▸ **What to do**
Once the line containing "(B : P → (∀ i, ↥(archLocal" is found in the entries below, restate it and each following line word for word, stopping after the line containing "let Tc : (Fin".

Collected data:
/-! ## §2 An arbitrary finite index type -/

set_option maxHeartbeats 800000 in
/-- **(X-core) L1^ι — HARISH-CHANDRA'S WALL DESCENT AT A FINITE FAMILY OF COMPACT-CHART PLACES, FOR A SMOOTH FAMILY OF TEST FUNCTIONS ON THE PRODUCT GROUP.**
Frame: diagonal `α` with `α_i ≠ 0`; `S` the split-chart label; `e : ι → W` a finite family of compact-chart places (`e i ∉ S`, `e i ∈ splitChartPlaces`, REAL at `e i`;
no injectivity asked); `x₀ : ι → ℝ³` a corner: at every `i` the noncompact-wall coincidence `x₀ i 0 = x₀ i 2` with the middle eigenvalue off (`e^{i x₀ i 1} ≠ e^{i x₀ i 0}`).
Data: a finite-dimensional real normed parameter space `P`, ANY set `O ⊆ P`, a family `B : P → (Π_i U(α)_{e i}) → ℂ` read through ONE jointly smooth
`Ξ : P × M₃(ℂ)^ι → ℂ` (`B y g = Ξ (y, (↑↑(g i))_i)`), with ONE compact set carrying the `g`-support of `B y` for every `y ∈ O`.  Conclusion: `K ≠ 0`, an open
`V ∋ x₀` and ONE jointly smooth `f : (P × (ℝ³)^ι) × M₂(ℂ)^ι → ℂ`, compactly supported in the matrix variables uniformly, depending on each `cw i` only through `cw i 1`, with
`∫_{Π_i (U(α)_{e i} ⧸ T′_i)} B y ((z_i γ_i(cw i) z_i⁻¹)_i) d(⊗_i ν_{e i} ∕ t_{e i}) = K · ∫_{U(J)^ι} f ((y, cw), (↑↑(h_i · P diag(e^{i cw_i 0}, e^{i cw_i 2}) P⁻¹ · h_i⁻¹))_i) d μ₀^{⊗ι}(h)`
for every `y ∈ O` and every `cw ∈ V` off the walls (`e^{i cw_i 0} ≠ e^{i cw_i 2}` for all `i`); `γ_i(cw i) = gprimeBlockAt α (e i) S (cw i)`, `T′_i = chartTorusGLoc α (e i) S`,
the `i`-th orbital integrand written through `descConj γ_i T′_i _ id` (★ `descConj_eq_comp`).  §1 transported along `Fintype.equivFin ι`.
[cite: Rogawski1990, §4.12 Lemma 4.12.1 p. 61; §8.2 pp. 119–124] [cite: HarishChandra1970, Part V §4] [cite: Shelstad1979, §4 pp. 22–25] [cite: Folland1995, §2.6 (2.52)] -/
theorem exists_descent_box_local_param_pi (hα : ∀ i, α i ≠ 0) {ι : Type} [Fintype ι] (e : ι → {w : InfinitePlace L // IsComplex w})
    (hreal : ∀ (i : ι) (j : Fin 3), ((e i).1.embedding (α j)).im = 0)
    {J : Matrix (Fin 2) (Fin 2) ℂ} (hJ : J = (StdForm.antidiagonal 2).over ℂ)
    [MeasurableSpace ↥(unitaryGroupOfForm (starRingEnd ℂ) J)] [BorelSpace ↥(unitaryGroupOfForm (starRingEnd ℂ) J)]
    [LocallyCompactSpace ↥(unitaryGroupOfForm (starRingEnd ℂ) J)] [SecondCountableTopology ↥(unitaryGroupOfForm (starRingEnd ℂ) J)]
    (μ₀ : Measure ↥(unitaryGroupOfForm (starRingEnd ℂ) J)) [μ₀.IsHaarMeasure] [μ₀.IsMulRightInvariant]
    (he : ∀ i, e i ∉ S) (hesp : ∀ i, e i ∈ splitChartPlaces L α)
    {x₀ : ι → Fin 3 → ℝ} (hx02 : ∀ i, x₀ i 0 = x₀ i 2) (hx1 : ∀ i, Circle.exp (x₀ i 1) ≠ Circle.exp (x₀ i 0))
    {P : Type} [NormedAddCommGroup P] [NormedSpace ℝ P] [FiniteDimensional ℝ P] {O : Set P}
    (B : P → (∀ i, ↥(archLocal L 3 (Matrix.diagonal α) (e i))) → ℂ) (Ξ : P × (ι → Matrix (Fin 3) (Fin 3) ℂ) → ℂ) (hΞ : ContDiff ℝ ∞ Ξ)
    (hBΞ : ∀ y g, B y g = Ξ (y, fun i => ((g i : GL (Fin 3) ℂ) : Matrix (Fin 3) (Fin 3) ℂ)))
    (hBsupp : ∃ C : Set (∀ i, ↥(archLocal L 3 (Matrix.diagonal α) (e i))), IsCompact C ∧ ∀ y ∈ O, ∀ g ∉ C, B y g = 0) :
    ∃ (K : ℂ) (V : Set (ι → Fin 3 → ℝ)) (f : (P × (ι → Fin 3 → ℝ)) × (ι → Matrix (Fin 2) (Fin 2) ℂ) → ℂ),
      K ≠ 0 ∧ IsOpen V ∧ x₀ ∈ V ∧ ContDiff ℝ ∞ f ∧
      (∃ C : Set (ι → Matrix (Fin 2) (Fin 2) ℂ), IsCompact C ∧ ∀ y cw X, X ∉ C → f ((y, cw), X) = 0) ∧
      (∀ y cw X, f ((y, cw), X) = f ((y, fun i => ![0, cw i 1, 0]), X)) ∧
      ∀ y ∈ O, ∀ cw ∈ V, (∀ i, Circle.exp (cw i 0) ≠ Circle.exp (cw i 2)) →
        ∫ z : (∀ i, ↥(archLocal L 3 (Matrix.diagonal α) (e i)) ⧸ chartTorusGLoc L α (e i) S),
            B y (fun i => descConj (gprimeBlockAt L α (e i) S (cw i)) (chartTorusGLoc L α (e i) S) (forall_mem_chartTorusGLoc_comm L α (e i) S (cw i)) id (z i))
            ∂(Measure.pi fun i => quotientMeasure (chartTorusGLoc L α (e i) S) (t₀ (e i)) (isClosed_chartTorusGLoc L α (e i) S) (ν₀ (e i))) =
          K * ∫ h : ι → ↥(unitaryGroupOfForm (starRingEnd ℂ) J),
            f ((y, cw), fun i => (((h i * ⟨Matrix.GeneralLinearGroup.mkOfDetNeZero !![(1 : ℂ), 1; 1, -1] det_cayleyTwo_ne_zero *
                circleDiagonal 2 ![Circle.exp (cw i 0), Circle.exp (cw i 2)] *
                (Matrix.GeneralLinearGroup.mkOfDetNeZero !![(1 : ℂ), 1; 1, -1] det_cayleyTwo_ne_zero)⁻¹,
              cayley_conj_circleDiagonal_mem_of_eq_over hJ _⟩ * (h i)⁻¹ : ↥(unitaryGroupOfForm (starRingEnd ℂ) J)) : GL (Fin 2) ℂ) : Matrix (Fin 2) (Fin 2) ℂ))
            ∂(Measure.pi fun _ => μ₀) := by
  obtain ⟨C, hC, hBC⟩ := hBsupp
  -- the reindexing `τ : Fin m ≃ ι`
  let τ : Fin (Fintype.card ι) ≃ ι := (Fintype.equivFin ι).symm
  -- abbreviations
  let Tc : (Fin 3 → ℝ) → ↥(unitaryGroupOfForm (starRingEnd ℂ) J) := fun cw =>
    ⟨Matrix.GeneralLinearGroup.mkOfDetNeZero !![(1 : ℂ), 1; 1, -1] det_cayleyTwo_ne_zero * circleDiagonal 2 ![Circle.exp (cw 0), Circle.exp (cw 2)] *
        (Matrix.GeneralLinearGroup.mkOfDetNeZero !![(1 : ℂ), 1; 1, -1] det_cayleyTwo_ne_zero)⁻¹, cayley_conj_circleDiagonal_mem_of_eq_over hJ _⟩
  let Xof : (Fin 3 → ℝ) → ↥(unitaryGroupOfForm (starRingEnd ℂ) J) → Matrix (Fin 2) (Fin 2) ℂ := fun cw h =>
    (((h * Tc cw * h⁻¹ : ↥(unitaryGroupOfForm (starRingEnd ℂ) J)) : GL (Fin 2) ℂ) : Matrix (Fin 2) (Fin 2) ℂ)
  let coeM : ∀ i : ι, ↥(archLocal L 3 (Matrix.diagonal α) (e i)) → Matrix (Fin 3) (Fin 3) ℂ := fun i g => ((g : GL (Fin 3) ℂ) : Matrix (Fin 3) (Fin 3) ℂ)
  -- the group-side reindexing (the FORWARD direction of `Equiv.piCongrLeft` carries casts; we only evaluate it at `τ k` or transport compact sets along it)
  let ΦG : (∀ k : Fin (Fintype.card ι), ↥(archLocal L 3 (Matrix.diagonal α) (e (τ k)))) ≃ₜ (∀ i, ↥(archLocal L 3 (Matrix.diagonal α) (e i))) :=
    Homeomorph.piCongrLeft (Y := fun i => ↥(archLocal L 3 (Matrix.diagonal α) (e i))) τ
  -- the transported family
  let B' : P → (∀ k : Fin (Fintype.card ι), ↥(archLocal L 3 (Matrix.diagonal α) (e (τ k)))) → ℂ := fun y g' => B y (ΦG g')
  let Ξ' : P × (Fin (Fintype.card ι) → Matrix (Fin 3) (Fin 3) ℂ) → ℂ := fun q => Ξ (q.1, fun i => q.2 (τ.symm i))
  have hΞ' : ContDiff ℝ ∞ Ξ' :=
    hΞ.comp (contDiff_fst.prodMk (contDiff_pi.2 fun i => (contDiff_apply ℝ (Matrix (Fin 3) (Fin 3) ℂ) (τ.symm i)).comp contDiff_snd))
  have hnat : ∀ g' : ∀ k : Fin (Fintype.card ι), ↥(archLocal L 3 (Matrix.diagonal α) (e (τ k))),
      (fun i => coeM i (ΦG g' i)) = fun i => coeM (τ (τ.symm i)) (g' (τ.symm i)) := by
    intro g'
    funext i
    obtain ⟨k, rfl⟩ := τ.surjective i
    show coeM (τ k) (Equiv.piCongrLeft (fun i => ↥(archLocal L 3 (Matrix.diagonal α) (e i))) τ g' (τ k)) = _
    rw [Equiv.piCongrLeft_apply_apply, Equiv.symm_apply_apply]
  have hB'Ξ' : ∀ y g', B' y g' = Ξ' (y, fun k => ((g' k : GL (Fin 3) ℂ) : Matrix (Fin 3) (Fin 3) ℂ)) := by
    intro y g'
    show B y (ΦG g') = Ξ (y, fun i => ((g' (τ.symm i) : GL (Fin 3) ℂ) : Matrix (Fin 3) (Fin 3) ℂ))
    rw [hBΞ]
    exact congrArg (fun U => Ξ (y, U)) (hnat g')
  have hB'supp : ∃ C' : Set (∀ k : Fin (Fintype.card ι), ↥(archLocal L 3 (Matrix.diagonal α) (e (τ k)))), IsCompact C' ∧ ∀ y ∈ O, ∀ g' ∉ C', B' y g' = 0 :=
    ⟨ΦG ⁻¹' C, ΦG.isCompact_preimage.2 hC, fun y hy g' hg' => hBC y hy _ hg'⟩
  obtain ⟨K, V', f', hK, hV'o, hx₀V', hf's, ⟨C', hC', hf'C⟩, hf't, hid⟩ :=
    exists_descent_box_local_param_fin L α S ν₀ t₀ hα hJ μ₀ (Fintype.card ι) (fun k => e (τ k)) (fun k => hreal _) (fun k => he _) (fun k => hesp _)
      (fun k => x₀ (τ k)) (fun k => hx02 _) (fun k => hx1 _) O B' Ξ' hΞ' hB'Ξ' hB'supp
  -- the matrix-side reindexing `X ↦ X ∘ τ` is a homeomorphism `(ι → M₂) ≃ₜ (Fin m → M₂)` (the SYMMETRIC direction of `piCongrLeft`, cast-free)
  let ΨM : (Fin (Fintype.card ι) → Matrix (Fin 2) (Fin 2) ℂ) ≃ₜ (ι → Matrix (Fin 2) (Fin 2) ℂ) := Homeomorph.piCongrLeft (Y := fun _ => Matrix (Fin 2) (Fin 2) ℂ) τ
  have hΨM : ∀ X : ι → Matrix (Fin 2) (Fin 2) ℂ, ΨM.symm X = fun k => X (τ k) := fun X => funext fun k => Equiv.piCongrLeft_symm_apply _ _ X k
  refine ⟨K, (fun cw : ι → Fin 3 → ℝ => fun k => cw (τ k)) ⁻¹' V', fun q => f' ((q.1.1, fun k => q.1.2 (τ k)), fun k => q.2 (τ k)), hK,
    hV'o.preimage (continuous_pi fun k => continuous_apply _), hx₀V',
    hf's.comp ((contDiff_fst.comp contDiff_fst).prodMk (contDiff_pi.2 fun k => (contDiff_apply ℝ (Fin 3 → ℝ) (τ k)).comp (contDiff_snd.comp contDiff_fst))
      |>.prodMk (contDiff_pi.2 fun k => (contDiff_apply ℝ (Matrix (Fin 2) (Fin 2) ℂ) (τ k)).comp contDiff_snd)),
    ⟨ΨM.symm ⁻¹' C', ΨM.symm.isCompact_preimage.2 hC', fun y cw X hX => hf'C _ _ _ (by rwa [Set.mem_preimage, hΨM] at hX)⟩,
    fun y cw X => hf't _ _ _, fun y hy cw hcw hreg => ?_⟩
  -- ### the identity: transport both integrals along `MeasurableEquiv.piCongrLeft _ τ`
  let cj : ∀ i : ι, (↥(archLocal L 3 (Matrix.diagonal α) (e i)) ⧸ chartTorusGLoc L α (e i) S) → ↥(archLocal L 3 (Matrix.diagonal α) (e i)) :=
    fun i => descConj (gprimeBlockAt L α (e i) S (cw i)) (chartTorusGLoc L α (e i) S) (forall_mem_chartTorusGLoc_comm L α (e i) S (cw i)) id
  let qμ : ∀ i : ι, Measure (↥(archLocal L 3 (Matrix.diagonal α) (e i)) ⧸ chartTorusGLoc L α (e i) S) := fun i =>
    quotientMeasure (chartTorusGLoc L α (e i) S) (t₀ (e i)) (isClosed_chartTorusGLoc L α (e i) S) (ν₀ (e i))
  haveI : ∀ w : {w : InfinitePlace L // IsComplex w}, IsClosed (chartTorusGLoc L α w S : Set ↥(archLocal L 3 (Matrix.diagonal α) w)) :=
    fun w => isClosed_chartTorusGLoc L α w S
  haveI : ∀ w : {w : InfinitePlace L // IsComplex w}, SecondCountableTopology (↥(archLocal L 3 (Matrix.diagonal α) w) ⧸ chartTorusGLoc L α w S) :=
    fun w => inferInstance
  haveI hσ : ∀ i, SigmaFinite (qμ i) := fun i => by
    show SigmaFinite (quotientMeasure _ _ _ _); infer_instance
  have hΦQ := measurePreserving_piCongrLeft (α := fun i => ↥(archLocal L 3 (Matrix.diagonal α) (e i)) ⧸ chartTorusGLoc L α (e i) S) (μ := qμ) τ
  have hΦU := measurePreserving_piCongrLeft (α := fun _ : ι => ↥(unitaryGroupOfForm (starRingEnd ℂ) J)) (μ := fun _ => μ₀) τ
  -- naturality of `piCongrLeft` with respect to the fibrewise orbit maps
  have hnatQ : ∀ z' : ∀ k : Fin (Fintype.card ι), ↥(archLocal L 3 (Matrix.diagonal α) (e (τ k))) ⧸ chartTorusGLoc L α (e (τ k)) S,
      (fun i => cj i (MeasurableEquiv.piCongrLeft (fun i => ↥(archLocal L 3 (Matrix.diagonal α) (e i)) ⧸ chartTorusGLoc L α (e i) S) τ z' i)) =
        ΦG (fun k => cj (τ k) (z' k)) := by
    intro z'
    funext i
    obtain ⟨k, rfl⟩ := τ.surjective i
    rw [MeasurableEquiv.piCongrLeft_apply_apply]
    exact (Equiv.piCongrLeft_apply_apply (P := fun i => ↥(archLocal L 3 (Matrix.diagonal α) (e i))) (e := τ) (fun k => cj (τ k) (z' k)) k).symm
  have hL := hid y hy (fun k => cw (τ k)) hcw (fun k => hreg _)
  calc ∫ z, B y (fun i => cj i (z i)) ∂Measure.pi qμ
      = ∫ z', B y (fun i => cj i (MeasurableEquiv.piCongrLeft (fun i => ↥(archLocal L 3 (Matrix.diagonal α) (e i)) ⧸ chartTorusGLoc L α (e i) S) τ z' i))
          ∂Measure.pi fun k => qμ (τ k) := (hΦQ.integral_comp' _).symm
    _ = ∫ z', B' y (fun k => cj (τ k) (z' k)) ∂Measure.pi fun k => qμ (τ k) := by
        refine integral_congr_ae (Filter.Eventually.of_forall fun z' => ?_)
        show B y _ = B y (ΦG _)
        rw [hnatQ]
    _ = K * ∫ h' : Fin (Fintype.card ι) → ↥(unitaryGroupOfForm (starRingEnd ℂ) J), f' ((y, fun k => cw (τ k)), fun k => Xof (cw (τ k)) (h' k)) ∂Measure.pi fun _ => μ₀ := hL
    _ = K * ∫ h : ι → ↥(unitaryGroupOfForm (starRingEnd ℂ) J), f' ((y, fun k => cw (τ k)), fun k => Xof (cw (τ k)) (h (τ k))) ∂Measure.pi fun _ => μ₀ := by
        congr 1
        rw [← hΦU.integral_comp']
        refine integral_congr_ae (Filter.Eventually.of_forall fun h' => ?_)
        dsimp only
        congr 2
        funext k
        rw [MeasurableEquiv.piCongrLeft_apply_apply]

▸ **Reply to the exercise**
    (B : P → (∀ i, ↥(archLocal L 3 (Matrix.diagonal α) (e i))) → ℂ) (Ξ : P × (ι → Matrix (Fin 3) (Fin 3) ℂ) → ℂ) (hΞ : ContDiff ℝ ∞ Ξ)
    (hBΞ : ∀ y g, B y g = Ξ (y, fun i => ((g i : GL (Fin 3) ℂ) : Matrix (Fin 3) (Fin 3) ℂ)))
    (hBsupp : ∃ C : Set (∀ i, ↥(archLocal L 3 (Matrix.diagonal α) (e i))), IsCompact C ∧ ∀ y ∈ O, ∀ g ∉ C, B y g = 0) :
    ∃ (K : ℂ) (V : Set (ι → Fin 3 → ℝ)) (f : (P × (ι → Fin 3 → ℝ)) × (ι → Matrix (Fin 2) (Fin 2) ℂ) → ℂ),
      K ≠ 0 ∧ IsOpen V ∧ x₀ ∈ V ∧ ContDiff ℝ ∞ f ∧
      (∃ C : Set (ι → Matrix (Fin 2) (Fin 2) ℂ), IsCompact C ∧ ∀ y cw X, X ∉ C → f ((y, cw), X) = 0) ∧
      (∀ y cw X, f ((y, cw), X) = f ((y, fun i => ![0, cw i 1, 0]), X)) ∧
      ∀ y ∈ O, ∀ cw ∈ V, (∀ i, Circle.exp (cw i 0) ≠ Circle.exp (cw i 2)) →
        ∫ z : (∀ i, ↥(archLocal L 3 (Matrix.diagonal α) (e i)) ⧸ chartTorusGLoc L α (e i) S),
            B y (fun i => descConj (gprimeBlockAt L α (e i) S (cw i)) (chartTorusGLoc L α (e i) S) (forall_mem_chartTorusGLoc_comm L α (e i) S (cw i)) id (z i))
            ∂(Measure.pi fun i => quotientMeasure (chartTorusGLoc L α (e i) S) (t₀ (e i)) (isClosed_chartTorusGLoc L α (e i) S) (ν₀ (e i))) =
          K * ∫ h : ι → ↥(unitaryGroupOfForm (starRingEnd ℂ) J),
            f ((y, cw), fun i => (((h i * ⟨Matrix.GeneralLinearGroup.mkOfDetNeZero !![(1 : ℂ), 1; 1, -1] det_cayleyTwo_ne_zero *
                circleDiagonal 2 ![Circle.exp (cw i 0), Circle.exp (cw i 2)] *
                (Matrix.GeneralLinearGroup.mkOfDetNeZero !![(1 : ℂ), 1; 1, -1] det_cayleyTwo_ne_zero)⁻¹,
              cayley_conj_circleDiagonal_mem_of_eq_over hJ _⟩ * (h i)⁻¹ : ↥(unitaryGroupOfForm (starRingEnd ℂ) J)) : GL (Fin 2) ℂ) : Matrix (Fin 2) (Fin 2) ℂ))
            ∂(Measure.pi fun _ => μ₀) := by
  obtain ⟨C, hC, hBC⟩ := hBsupp
  -- the reindexing `τ : Fin m ≃ ι`
  let τ : Fin (Fintype.card ι) ≃ ι := (Fintype.equivFin ι).symm
  -- abbreviations
  let Tc : (Fin 3 → ℝ) → ↥(unitaryGroupOfForm (starRingEnd ℂ) J) := fun cw =>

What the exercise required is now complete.